How many times do you edit a draft before you leave it? The Editing Process.

I tend to push to finish the first draft, get it all down, and then I go on this rambling journey of countless subsequent drafts, that get abandoned and new draft started, every time I decide to change something retrospectively. It is done once I no longer feel like something is really not working and needs sorting out. But a degree of “this should somehow be better” will likely always remain for some things. There is definitely such a thing as over-editing, though.
Thanks for bringing up "over editing." This is definitely a thing and can happen when a person receives too much feedback and too many opinions from others.
 
Thanks for bringing up "over editing." This is definitely a thing and can happen when a person receives too much feedback and too many opinions from others.
For sure, and also, at least for me, due to all the advice of how to get your story published, which can be conflicting and dominated by business concerns of the publishers, leading to constant second guessing and feeling like whatever we have can’t be good enough. I ended up putting back so many things from my first draft into the later drafts, because it was perfectly fine and it had life that later drafts I pedantically polished, had lost.
 
Over editing can cost you your voice. I have done a few beta reads and was shocked when the author used the paragraph in his story. It wasn't in his voice; it was just a suggestion from my perspective. ProWritingAid has a sentence suggestion feature, and the same would apply if you used those suggestions. It's not in your voice; write your own $hite and own it.
 
For me, editing shifts a little with each pass. Early drafts are where I’m open to moving scenes around, tightening character arcs, or smoothing out pacing. Later drafts become more about clarity, voice, and smaller fixes. By the time I’m on the last pass, it’s usually grammar, rhythm, and those tiny details that make the story feel clean.
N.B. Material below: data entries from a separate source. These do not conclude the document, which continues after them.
import Mathlib
import Literature.NumberTheory.Irrationality.Lai2025TwoAdic.GeneralLinearFormsT
import Literature.NumberTheory.Irrationality.Lai2025TwoAdic.GeneralDerivativeExpansion
import Literature.NumberTheory.Irrationality.Lai2025TwoAdic.TwoAdicValuation
import Literature.NumberTheory.Irrationality.LaiSprangZudilin2026.TwoAdicEstimate
import HarnessLib

/-!
# Lai 2025 (IJNT, `2`-adic zeta values), §6 for GENERAL `s`, part 2: Lemma 6.1 and Lemma 6.3 —
# the exact `2`-adic valuation of `T_n` along `n = 2^m − 1` (`m ≥ 2`), hence `T_n ≠ 0` — PROVED

Topic `Literature/NumberTheory/Irrationality/Lai2025TwoAdic`.  Source: L. Lai, *On the irrationality of certain
`2`-adic zeta values*, Int. J. Number Theory (2025) = arXiv:2304.00816 [Lai2025TwoAdicZeta], §2.2 (Lemmas 2.4–2.5) and
§6 (Lemmas 6.1–6.3) (held text `paper:arxiv-2304.00816`, chunks p0005–p0006, p0011–p0012, read on the page).  PROOF FILE
(definitions with bodies + theorems; no named fact, net debt 0); file 3b of the discharge of the tree's named fact
`PAdicZetaValues.lai2025TwoAdic_theorem13` for GENERAL `s` (the case `s = 0` is the sibling `TwoAdicValuation.lean`,
whose `Δ_m`-calculus — `LipNatMod`, `norm_sub_volkenbornSum_le_of_lipNatMod`, `lipNatMod_Cq_sq`, `norm_Cq_le_half` — is
reused here).

## Source, as printed ([Lai2025TwoAdicZeta, §6])

* **Lemma 6.1.** «Let `m ≥ 2` be an integer and `n = 2^m − 1`.  Let `k₀ = 2^{m−1}`.  Then, for any integer `k` such that
  `1 ≤ k ≤ n` and `k ≠ k₀`, we have `v₂((k−1)!(n−k)!) ≥ v₂((k₀−1)!(n−k₀)!) + 1`.»
* **Lemma 6.3.** «For any integer `n` of the form `n = 2^m − 1` with `m ≥ 2`, we have
  `v₂(d_n^{2s+3}T_n) = (6s+12)n + s + v₂((s+2)!)`.  In particular, `d_n^{2s+3}T_n ≠ 0` and
  `|d_n^{2s+3}T_n|₂ = 2^{(−6s−12+o(1))n}` as `n = 2^m − 1 → ∞`.»  *Proof* («word-by-word the same as the proof of
  Lemma 6.2»): `B_n(t+¼) = 2^{(5s+10)n+2s+4}f(t)`; by the Leibniz rule (eqn_Sum) `f^{(s)} = Σ_{(i_1,…,i_n,j)∈I} f_{(i,j)}`,
  `f_{(i,j)} = s!∏_k binom(s+2,i_k) · g^{(j)}/j! · n!^{2+j}binom(t+n,n)^{2+j} ∏_k((k−1)!(n−k)!binom(t+k−1,k−1)binom(t+n,n−k))^{i_k}`;
  «the term corresponding to the index `(0,…,0,i_{2^{m−1}} = s,0,…,0)` dominates»:
  (eqn_dominating_term) `Δ_m(g·binom(t+2^m−1,2^m−1)²·binom(t+2^{m−1}−1,2^{m−1}−1)^s·binom(t+2^m−1,2^{m−1}−1)^s) ≥ −m+2`
  (Lemma 2.5), so by Lemma 2.4 its integral is `≡ 2^{−m}Σ_{k<2^m}(…)(k) (mod 2^{−m+1})`, and «`binom(k+2^m−1,2^m−1)` is even
  for `1 ≤ k ≤ 2^m−1` by either Kummer's or Lucas' theorem and `g(0) ≡ 1 (mod 2ℤ₂)`», giving valuation exactly `−m`;
  (eqn_other_terms) every other term has `Δ ≥ −m+1`, integral of valuation `≥ −m`, and a coefficient of valuation at least
  one more than the dominating one: by Lemma 6.1 `v₂(n!^{2+j}∏_k((k−1)!(n−k)!)^{i_k}) ≥ 2(m−2) + (s+2)(n−2m+2) − i_*`
  (`i_* = i_{2^{m−1}} ≠ s`), and with `u = s − i_* ≥ 1`, «`u ≥ v₂((u+2)(u+1))`» gives
  `v₂(s!binom(s+2,i_*)) + s − i_* − v₂((s+2)!) ≥ 0`.

## What is formalised (all PROVED)

* `LipNatMod.mono/const_mul/finset_sum` (bookkeeping for the clause `Δ_m` of the sibling file).
* **Lemma 6.1** in `2`-adic norm form: `norm_Ffac_le_half` (`‖(k−1)!(n−k)!‖₂ ≤ ½‖(k₀−1)!(n−k₀)!‖₂` for `k ≠ k₀`), through
  `(k−1)!(n−k)!·binom(n−1,k−1) = (n−1)!` and **Kummer's theorem** (Mathlib's `padicValNat_choose`) for `binom(2^m−2, ·)`:
  all `m−1` binary positions carry for `k−1 = 2^{m−1}−1` (`padicValNat_choose_middle`) and the position `m−1` does not
  carry otherwise (`padicValNat_choose_le_of_ne_middle`).
* `norm_choose_le_two_pow_mul` — «`u ≥ v₂((u+2)(u+1))`»: `‖binom(s+2,s−u)‖₂ ≤ 2^{u−1}‖binom(s+2,s)‖₂` (`1 ≤ u ≤ s`).
* `odd_choose_mersenne` — `binom(2^m−1, r)` is odd (Lucas), so the dominating term is a unit at `k = 0`.
* The coefficients `coefQ` / the functions `PhiQ`, `Phi2` of (eqn_Sum) after the regrouping of the sibling
  `GeneralDerivativeExpansion.lean`, the identity `DBs_natCast_eq_sum`
  (`B_n^{(s)}(j+¼) = s!·2^{(5s+10)n+2s+4}·Σ_{(i,ι,λ)} coefQ·Phi2(j)` at every natural `j`), the domination
  `norm_coefQ_le_half` (`‖coef_{(i,ι,λ)}‖₂ ≤ ½‖coef_dom‖₂` off the dominating index) and the Lipschitz data
  (`lipNat_Phi2`, `lipNatMod_Phi2_dom`: `Δ ≥ −m+1`, `Δ_m ≥ −m+2`).
* **Lemma 6.3**: `norm_Ts_mersenne` — `‖T_n‖₂ = ‖s!·2^{(5s+10)n+2s+4}·coef_dom‖₂·2^m` for `n = 2^m−1`, `m ≥ 2`;
  `Ts_mersenne_ne_zero` (**`T_n ≠ 0`**); and the smallness bound `norm_Ts_mersenne_le`
  (`‖T_n‖₂ ≤ 2^{(2s+3)m − (6s+12)n − 3s − 4}`, Legendre through the tree's `LaiSprangZudilin2026.norm_factorial_le`).

Cell zeta5-irr / pub-zeta5 (HONEST FRAMING: systematic search; no irrationality claim unless kernel-certified):
`2`-adic valuation of linear forms in `1, ζ₂(s+3,¼), …, ζ₂(2s+3,¼)`; nothing here bears on `ζ(5) ∈ ℝ`.
-/

noncomputable section

open Finset Filter Topology
open Literature.NumberTheory.LocalFields
open Literature.NumberTheory.Irrationality.PAdicZetaValues
open Literature.NumberTheory.Irrationality.LaiSprangZudilin2026 (norm_natCast_eq_two_zpow norm_factorial_eq
  norm_two_pow norm_factorial_le)
open Literature.Analysis.Calculus
open scoped Nat

namespace Literature.NumberTheory.Irrationality.Lai2025TwoAdic

/-! ## §1. Bookkeeping for the clause `Δ_m` -/

section General

variable {p : ℕ} [hp : Fact p.Prime]

/-- Monotonicity of `Δ_m` in the constant. [cite: Lai2025TwoAdicZeta, Definition 2.3] -/
theorem LipNatMod.mono {m : ℕ} {M M' : ℝ} {f : ℕ → ℚ_[p]} (hf : LipNatMod p m M f) (hMM' : M ≤ M') :
    LipNatMod p m M' f :=
  fun k h => (hf k h).trans (mul_le_mul_of_nonneg_right hMM' (norm_nonneg _))

/-- `Δ_m(c·f) ≥ v_p(c) + Δ_m(f)`. [cite: Lai2025TwoAdicZeta, Lemma 2.5 (2)] -/
theorem LipNatMod.const_mul {m : ℕ} {M : ℝ} {f : ℕ → ℚ_[p]} (hf : LipNatMod p m M f) (c : ℚ_[p]) :
    LipNatMod p m (‖c‖ * M) (fun k => c * f k) := by
  intro k h
  show ‖c * f (k + p ^ m * h) - c * f k‖ ≤ ‖c‖ * M * ‖((p ^ m * h : ℕ) : ℚ_[p])‖
  rw [← mul_sub, norm_mul, mul_assoc]
  exact mul_le_mul_of_nonneg_left (hf k h) (norm_nonneg _)

/-- Finite sums (all with the same constant): `Δ_m(Σ f_i) ≥ min Δ_m(f_i)`. [cite: Lai2025TwoAdicZeta, Lemma 2.5 (2)] -/
theorem LipNatMod.finset_sum {ι : Type*} (S : Finset ι) {m : ℕ} {M : ℝ} {F : ι → ℕ → ℚ_[p]} (hM : 0 ≤ M)
    (h : ∀ x ∈ S, LipNatMod p m M (F x)) : LipNatMod p m M (fun k => ∑ x ∈ S, F x k) := by
  classical
  induction S using Finset.induction_on with
  | empty => intro k h; simp; positivity
  | insert a S ha ih =>
    have h1 : LipNatMod p m M (F a) := h a (mem_insert_self _ _)
    have h2 := ih fun x hx => h x (mem_insert_of_mem hx)
    intro k hh
    simp only [Finset.sum_insert ha]
    have e : F a (k + p ^ m * hh) + ∑ x ∈ S, F x (k + p ^ m * hh) - (F a k + ∑ x ∈ S, F x k) =
        (F a (k + p ^ m * hh) - F a k) + (∑ x ∈ S, F x (k + p ^ m * hh) - ∑ x ∈ S, F x k) := by ring
    rw [e]
    exact (IsUltrametricDist.norm_add_le_max _ _).trans (max_le (h1 k hh) (h2 k hh))

/-- `‖a‖_p ≤ 1` for a natural number `a`. [folklore] -/
private theorem norm_natCast_le_one (a : ℕ) : ‖(a : ℚ_[p])‖ ≤ 1 := by
  have := Padic.norm_int_le_one (p := p) (a : ℤ)
  rwa [Int.cast_natCast] at this

end General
Every writer’s process is different, though. Some need two drafts, some need ten. What matters is that the story feels true to you when you close that file.


Has this book gone through beta reading yet? Sometimes fresh eyes can show you things you might’ve missed after living in the story so long.
I'm on my fifth draft now for the first book of my main series. I've been adding, refining, fixing, and changing things in every pass, but I hope that draft five will be the one to leave as completed. Because I feel ready to leave it as I want to continue with book two soon.

For short stories, I usually do two to four drafts before I consider one somewhat done.

How do you edit your drafts? Do you change things in a draft or do you only fix small mistakes and make corrections? How many drafts do you usually do for a story before you consider them completed?